Sending records to the data store

The BulkIngester class is the primary entry point for the client-side Bulk Load Interface for loading data into an Endeca data store.

BulkIngester makes a socket connection to the Endeca data store and spawns a thread to handle replies. Its sendRecord() method sends the provided record over the wire to the data store.

Clients to this interface must:
  1. Define classes that implement the four callback interfaces (ErrorCallback, FinishedCallback, AbortCallback, and StatusCallback), and perform the appropriate action when their handler methods are called (which happens in the response thread).
  2. Instantiate a BulkIngester object with the appropriate parameters required by the constructor.
  3. Call the begin() method to start the response thread. If this is not called, an IOException will be thrown.
  4. Call sendRecord() repeatedly to send Record objects to the Endeca data store.
  5. When finished sending records, call endIngest() to terminate the response thread and close the socket.

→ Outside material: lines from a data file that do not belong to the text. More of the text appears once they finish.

/-- **CLASS-LINEAR END STATEMENT (`hlabG`, NO ROOM CONDITION), THRESHOLD NAMED.**
`PartnerMultiplicityThreshold.exists_irThreshold_relWeightBoundG_threshold` with `∃ x₀` REPLACED by the named
`irThresholdG C θ L r β₀` (side conditions bundled as `ThresholdOK`); binders otherwise VERBATIM; proof = the landed
proof with the `M`-chain run through `relWeightBoundM_of_irThreshold` at `lowerA C (a∕2)`. [folklore] -/
theorem relWeightBoundG_of_irThreshold {C : T4PrintedShapeBanking.Consts} {L r : ℕ} {β₀ : ℝ}
    (h : ThresholdOK C L r β₀) {θ : ℝ} (hθ : 0 ≤ θ)
    (Cell : ℕ → ℕ → Finset γ) {V Λ : ℝ} (hV : 0 ≤ V) (hΛ : 0 < Λ)
    (hcell : ∀ K a, ((Cell K a).card : ℝ) ≤ V * Λ ^ a) (E B : ℕ → ℕ → Finset PEv)
    (hE : ∀ K j, ∀ e ∈ E K j, PEv.step e ∈ Ioc j K) (jstar : ℕ → ℕ) (hj : ∀ K, jstar K ≤ K) {c : ℝ} (hc : 0 < c)
    (hfrac : ∀ K : ℕ, c * K ≤ ((K - jstar K : ℕ) : ℝ))
    (hA : Regeneration l₀ π T A Bad' dead F Rf nlow nup Cn K₀)
    (hA' : Regeneration l₀ π T A' Bad' dead' F' Rf' mlow mup Cn K₀) (hCn : 0 ≤ Cn)
    (R : ℕ → ℕ → ℕ) (g : ℕ → ℕ → ℝ) (β' : ℕ → ℝ)
    (h27 : ∀ K, K₀ ≤ K → B14.FlowIneq27 (g K) (β' K) β₀ C.p₀ K)
    (h29 : ∀ K, K₀ ≤ K → B14FlowStep.FlowIneq29 (R K) (g K) L (β' K) β₀ K)
    (hR : ∀ K, K₀ ≤ K → ∀ s, s ≤ K → B14.IsRj L r (g K s) (R K s))
    (hx1 : ∀ K, K₀ ≤ K → ∀ s, s ≤ K → 1 ≤ Real.log ((g K s) ^ 2)⁻¹)
    (hir : ∀ K, K₀ ≤ K → irThresholdG C θ L r β₀ ≤ Real.log ((g K K) ^ 2)⁻¹)
    {ρbar ηbar : ℝ} (hρbar : ∀ K j, ∑ b ∈ B K j, rho C (g K) b ≤ ρbar)
    (hηbar : ∀ K j, ∀ t ∈ Ioc j K, ∑ e ∈ E K j with PEv.step e = t, eta C e ≤ ηbar)
    (hr : Λ * Real.exp (ηbar - C.κ₁) < 1) {Λ' : ℝ} (hΛ0 : 0 ≤ Λ') (hΛ1 : Λ' * Real.exp (-C.κ₁) ≤ 1)
    (y : ℕ → ℕ → γ → PEv → Finset PEv → ℝ)
    (hy0 : ∀ K, ∀ j ≤ K, ∀ z ∈ Cell K (K - j), ∀ b ∈ B K j,
      ∀ Q ∈ records (dictW (R K) C.n₁) j K (E K j) b, 0 ≤ y K j z b Q)
    (hlabG : ∀ K, K₀ ≤ K → ∀ j ≤ K, ∀ z ∈ Cell K (K - j), ∀ b ∈ B K j,
      ∀ Q ∈ records (dictW (R K) C.n₁) j K (E K j) b,
      y K j z b Q ≤ 0 ∨ ∃ G : Gen PEv, Consistent C K (R K) G ∧ G.WF (dictW (R K) C.n₁) ∧ G.rootStep = j ∧
        K < G.reach (dictW (R K) C.n₁) ∧ G.root = b ∧ G.events.erase G.root = Q ∧
        y K j z b Q ≤ Real.exp (θ * ∑ b' ∈ births G, ((b'.fat : ℝ) + 1)) *
          (Λ' ^ partnerAges PEv.step G * (Real.exp (-credits (credit C (g K)) G) *
            Real.exp (lifeCost (dictW (R K) C.n₁) (cost C K (R K)) G))))
    (str : ℕ → κ → Finset (Slot γ PEv))
    (hinj : ∀ K t, |t| ≤ l₀ → K₀ ≤ K → Set.InjOn (str K) (Bad' K t))
    (hstr : ∀ K t, |t| ≤ l₀ → K₀ ≤ K → ∀ c ∈ Bad' K t,
      str K c ⊆ liveSlots Cell (dictW (R K) C.n₁) E B K ∧
        ∃ o ∈ oldSlots Cell (dictW (R K) C.n₁) E B jstar K, o ∈ str K c)
    (hF : ∀ K t, |t| ≤ l₀ → K₀ ≤ K → ∀ c ∈ Bad' K t, F K c * Rf K c ≤ famWeight (slotPrice (y K)) (str K c))
    (hF' : ∀ K t, |t| ≤ l₀ → K₀ ≤ K → ∀ c ∈ Bad' K t, F' K c * Rf' K c ≤ famWeight (slotPrice (y K)) (str K c)) :
    ∃ K₁, K₀ ≤ K₁ ∧ RelWeightBound l₀ T A A' (fun K t => if K₁ ≤ K then badOfClass π T Bad' K t else ∅)
      (Set.indicator {K | K₁ ≤ K} (fun K => Cn * recordsBudget ρbar C.κ₁ V Λ ηbar jstar K)) := by
  -- the landed `M`-chain at HALF the quadratic constant, with its NAMED threshold
  set C' := lowerA C (C.a / 2) with hC'def
  have h' : ThresholdOK C' L r β₀ := thresholdOK_half h
  have ha : 0 < C.a := h.a_pos
  have hA₀ : 0 < C.A₀ := h.A₀_pos
  have hβ : 0 ≤ β₀ := h.β₀_nonneg
  have hp1 : 1 ≤ C.p₀ := by
    have : r * (C.q' + 1) < C.p₀ := h.rq_lt
    omega
  have hir' : ∀ K, K₀ ≤ K → irThresholdM C' L r β₀ ≤ Real.log ((g K K) ^ 2)⁻¹ := fun K hK =>
    (irThresholdM_le_irThresholdG C θ L r β₀).trans (hir K hK)
  have hlabM : ∀ K, K₀ ≤ K → ∀ j ≤ K, ∀ z ∈ Cell K (K - j), ∀ b ∈ B K j,
      ∀ Q ∈ records (dictW (R K) C.n₁) j K (E K j) b,
      y K j z b Q ≤ 0 ∨ ∃ G : Gen PEv, Consistent C' K (R K) G ∧ G.WF (dictW (R K) C.n₁) ∧
        G.rootStep = j ∧ K < G.reach (dictW (R K) C.n₁) ∧ G.root = b ∧ G.events.erase G.root = Q ∧
        y K j z b Q ≤ Λ' ^ partnerAges PEv.step G * (Real.exp (-credits (credit C' (g K)) G) *
          Real.exp (lifeCost (dictW (R K) C.n₁) (cost C K (R K)) G)) := by
    intro K hK j hj z hz b hb Q hQ
    rcases hlabG K hK j hj z hz b hb Q hQ with h0 | ⟨G, hcG, hW, hrs, hKr, hroot, hQ', hy⟩
    · exact Or.inl h0
    · refine Or.inr ⟨G, (consistent_lowerA_iff C (C.a / 2) K (R K) G).2 hcG, hW, hrs, hKr, hroot, hQ', hy.trans ?_⟩
      -- the infrared floor at this cutoff and the half-room
      have hxK1 : 1 ≤ Real.log ((g K K) ^ 2)⁻¹ := (one_le_irThresholdG C θ L r β₀).trans (hir K hK)
      have hxK2 : 2 * θ * (1 + β₀) ^ 2 / (C.a * C.A₀ ^ 2) ≤ Real.log ((g K K) ^ 2)⁻¹ :=
        (room_le_irThresholdG C θ L r β₀).trans (hir K hK)
      obtain ⟨hP, hroom⟩ := half_room_of_threshold ha hA₀ hβ hp1 hxK1 hxK2
      set P := C.A₀ * Real.log ((g K K) ^ 2)⁻¹ ^ C.p₀ / (1 + β₀) with hPdef
      have hPe : ∀ e ∈ G.events, e.kind = 0 → P ≤ p0Profile C.A₀ C.p₀ (g K e.step) := fun e he _ => by
        have hfl := floor_of_ir (h27 K hK) hβ hA₀.le (by linarith) (step_le_of_consistent hcG e he)
        simpa [p0Profile, hPdef] using hfl
      have key := exp_mul_fatSum_mul_exp_neg_credits_le_floor (g := g K) hθ hP hcG hPe
      -- antitonicity: lowering by `θ∕P² ≤ a∕2` leaves at least the credits of `C'`
      have hanti : Real.exp (-credits (credit (lowerA C (θ / P ^ 2)) (g K)) G) ≤
          Real.exp (-credits (credit C' (g K)) G) := by
        rw [Real.exp_le_exp, neg_le_neg_iff, hC'def]
        exact credits_lowerA_anti C (g K) hroom G
      have hX : 0 ≤ Real.exp (lifeCost (dictW (R K) C.n₁) (cost C K (R K)) G) := (Real.exp_pos _).le
      have hΛp : 0 ≤ Λ' ^ partnerAges PEv.step G := pow_nonneg hΛ0 _
      calc Real.exp (θ * ∑ b' ∈ births G, ((b'.fat : ℝ) + 1)) *
            (Λ' ^ partnerAges PEv.step G * (Real.exp (-credits (credit C (g K)) G) *
              Real.exp (lifeCost (dictW (R K) C.n₁) (cost C K (R K)) G)))
          = Λ' ^ partnerAges PEv.step G *
              ((Real.exp (θ * ∑ b' ∈ births G, ((b'.fat : ℝ) + 1)) * Real.exp (-credits (credit C (g K)) G)) *
                Real.exp (lifeCost (dictW (R K) C.n₁) (cost C K (R K)) G)) := by ring
        _ ≤ Λ' ^ partnerAges PEv.step G * (Real.exp (-credits (credit C' (g K)) G) *
              Real.exp (lifeCost (dictW (R K) C.n₁) (cost C K (R K)) G)) :=
            mul_le_mul_of_nonneg_left (mul_le_mul_of_nonneg_right (key.trans hanti) hX) hΛp
  exact relWeightBoundM_of_irThreshold h' Cell hV hΛ hcell E B hE jstar hj hc hfrac hA hA' hCn R g β' h27 h29 hR
    hx1 hir' hρbar hηbar hr hΛ0 hΛ1 y hy0 hlabM str hinj hstr hF hF'
import Summits.HodgeConjecture.CorCM.MultiFieldWeilPrimeTower
import Summits.HodgeConjecture.CorCM.MultiFieldWeilFrames
import HarnessLib

/-!
# MULTI-FIELD WEIL ENGINE — HEADLINES: ANY NUMBER of CM fields whose relative degrees over `k` are PAIRWISE DISTINCT PRIMES, with ANY types; and one-member
# fields of pairwise coprime relative degrees BELOW such a prime tower — the Hodge conjecture for every product of copies of `E, B_1, …, B_r` GIVEN ONLY the
# single-slot Weil spaces; frame forms and INTRINSIC forms (no frames, no position sets)

Cell `pub-hodgecm2` (COR-CM), seat b30 gen 30 (2026-08-24); count-neutral own lane MULTI-FIELD WEIL ENGINE (stem `MultiFieldWeil*`), sequel of
`CorCM/MultiFieldWeilPrimeTower.lean` (the defect laws `exists_hasDefectsG_realisedTuples_of_primes` / `…_of_primeTower_oneMember`), `CorCM/MultiFieldWeilHodge.lean`
(the generic headline `hodgeConjectureFor_biproduct_comp_of_defectLawG`) and `CorCM/MultiFieldWeilFrames.lean` (sign frames in every degree).  Theorems only; no
definition, no named fact, no `sorry`.  HONEST FRAMING: each headline is CONDITIONAL on the displayed Weil-space hypotheses `hW m` — ONE abelian variety
`B_m × E^{n_m − 2p_m}` of Weil type per field; in the tree they are discharged by Markman's theorems exactly for `(n_m, p_m) ∈ {(3,1), (4,1), (5,2)}`
(`CorCM/MultiFieldWeilMarkman.lean`) and `(4,2)` (`CorCM/MultiFieldWeilMarkman22.lean`); every other single-slot Weil space is OPEN.  `HC_CM` is NOT proved and
not asserted.

* §1 **`hodgeConjectureFor_biproduct_comp_of_primes`** (frame form): `E ⊨ (k; {τ})`, `B_m ⊨ (K_m; Φ_m)` over CM fields `K_m ⊇ i_m(k)` whose relative degrees
  `n_m = [K_m : k]` are PAIRWISE DISTINCT PRIMES, each `Φ_m` with `p_m` members over `τ` read at a position set `P_m` (`0 < p_m`, `2 p_m ≤ n_m`; ANY such type — no
  normal form): the Hodge conjecture for EVERY `⨁_j A(κ j)` (all products of copies, any order) GIVEN the Weil spaces of the `B_m ⊞ E^{n_m − 2p_m}`; `…of_avDominatedBy…`.
  For an odd prime `n_m` a type not induced from `k` is primitive, so each `B_m` is simple of prime dimension and its own powers are classical (Ribet, Tankeev);
  the content here is the products with `E` and with one another, whose Hodge rings acquire exactly the single-slot Weil classes.
* §2 **`hodgeConjectureFor_biproduct_comp_of_primeTower_oneMember`**: a set `L` of ONE-MEMBER slots of pairwise coprime relative degrees, and above it a tower of
  slots of pairwise distinct PRIME relative degrees larger than those of `L`, with any types: same conclusion GIVEN the single-slot Weil spaces.  `L = ∅` is §1;
  an empty tower is gen 29ʼs `hodgeConjectureFor_biproduct_comp_of_coprime_oneMember`; `(3 | 7)` is the census of `SexticTetradecicWeilRealised`; NEW e.g.
  `E × T × B₄ × B₅ × B₇` with `T` sextic `(1,2)`, `B₄` octic `(1,3)` (the coprime part `3, 4`) and `B₅`, `B₇` over a decic and a tetradecic CM field with ANY types
  (the tower `5 < 7`) — mod Markman `4 + 6` and the Weil spaces of `B₅ × E^{5−2p}` (Markman for `p = 2`) and `B₇ × E^{7−2q}` (open).
* §3 INTRINSIC FORMS **`hodgeConjectureFor_biproduct_comp_of_primes_intrinsic`**, **`…_of_primeTower_oneMember_intrinsic`**: no frames, no position sets — only
  `[K_m : ℚ] = 2 n_m` and the `k`-signatures `p_m = #{s ∈ Φ_m | s ∘ i_m = τ}`; the frames come from `MultiFieldWeil.exists_signFrame` read at the position sets they
  define (`mem_iff_snd_eq_decide_mem_posSet`, `card_posSet`).
NO hypothesis relating the fields, NO Galois hypothesis.
[cite: Pohlmann1968, Thm 1] [cite: Milne2020HodgeClassesAV, 1.2 (a) and Thm. 1] [cite: MoonenZarhin1995Duke, Thm. 2.4] [cite: DixonMortimer1996, §1.6 and §2.1]
[cite: Ribet1983HodgeClasses, Thm. 0 and §3] [cite: Shimura1998, §18.2 Lemma (i)] [cite: MumfordAV1970, §19]

## References
* [Pohlmann1968] H. Pohlmann, Ann. of Math. 88 (1968), Thm 1.  [Milne2020HodgeClassesAV] J. S. Milne, arXiv:2010.08857, 1.2 (a), Thm. 1.  [MoonenZarhin1995Duke]
  B. Moonen, Yu. Zarhin, Duke Math. J. 77 (1995), Thm. 2.4.  [DixonMortimer1996] J. D. Dixon, B. Mortimer, *Permutation Groups*, GTM 163, §1.6, §2.1.
  [Ribet1983HodgeClasses] K. A. Ribet, Hodge classes on certain types of abelian varieties, Amer. J. Math. 105 (1983), 523–538, Thm. 0, §3.  [Shimura1998]
  G. Shimura, *Abelian varieties with CM and modular functions*, §18.2 Lemma (i).  [MumfordAV1970] D. Mumford, *Abelian Varieties*, §19.
-/

noncomputable section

Defining callback interfaces

The BulkIngester constructor requires the four callback interfaces as parameters:
  • ErrorCallback handles error conditions. The handleError() method
  • FinishedCallback is called when the Dgraph reports that it has finished with the ingestion. No further records will be accepted without calling begin() again.
  • AbortCallback handles abort conditions. An abort condition can happen either in BulkIngester or on the Dgraph.
  • StatusCallback handles status updates, including the number of successfully ingested records and the number of rejected records.
ErrorCallback is especially useful as it reports the reason that a record was rejected. The sample program defines this callback as:
ErrorCallback errorCallback = new ErrorCallback() {
    void handleError(String reason, Record reject) {
        System.out.println("Record "
                + reject.getSpec().getName()
                + " rejected: " + reason);
    }
};

Instantiating a BulkIngester object

The BulkIngester constructor requires ten parameters, in this order:
  • host – the name (a String) of the machine on which the Endeca data store is running.
  • port – the bulk load port (an int) of the Endeca data store.
  • useSSL – a boolean to specify whether to use SSL for the connection.
  • doFinalMerge – a boolean that specifies whether a merge is forced immediately after ingest.
  • doUpdateDictionary – a boolean that specifies whether the aspell dictionary is updated immediately after ingest.
  • timeout – the timeout in milliseconds (an int) for connecting to the Endeca data store.
  • errorCallback – the ErrorCallback object.
  • finishedCallback – the FinishedCallback object.
  • abortCallback – the AbortCallback object.
  • statusCallback – the StatusCallback object.
The sample program constructs the BulkIngester as follows:
BulkIngester ingester("endecaserver.example.com",
        1234,        // port
        false,       // useSSL
        true,        // doFinalMerge
        true,        // doUpdateDictionary
        90000        // timeout in ms
        errorCallback,
        finishedCallback,
        abortCallback,
        statusCallback);

Beginning and ending the ingest

After the client program has made a connection to the Endeca data store, the ingest process requires the use of these BulkIngester methods in this order:
  1. The begin() method starts the ingest process.
  2. A series of sendRecord() calls actually sends the Record objects to the data store.
  3. The endIngest() method terminates the ingest process.
The sample program, which ingests only two records, is coded as follows:
Record widget = makeProductRecord("Widget", 12, 99.95);
Record thing = makeProductRecord("Thing", 110, 3.14); 
        
ingester.begin();
ingester.sendRecord(widget);
ingester.requestStatusUpdate();
ingester.sendRecord(thing);    
ingester.endIngest();

Note that the requestStatusUpdate() method is used to retrieve the status of the ingest operation.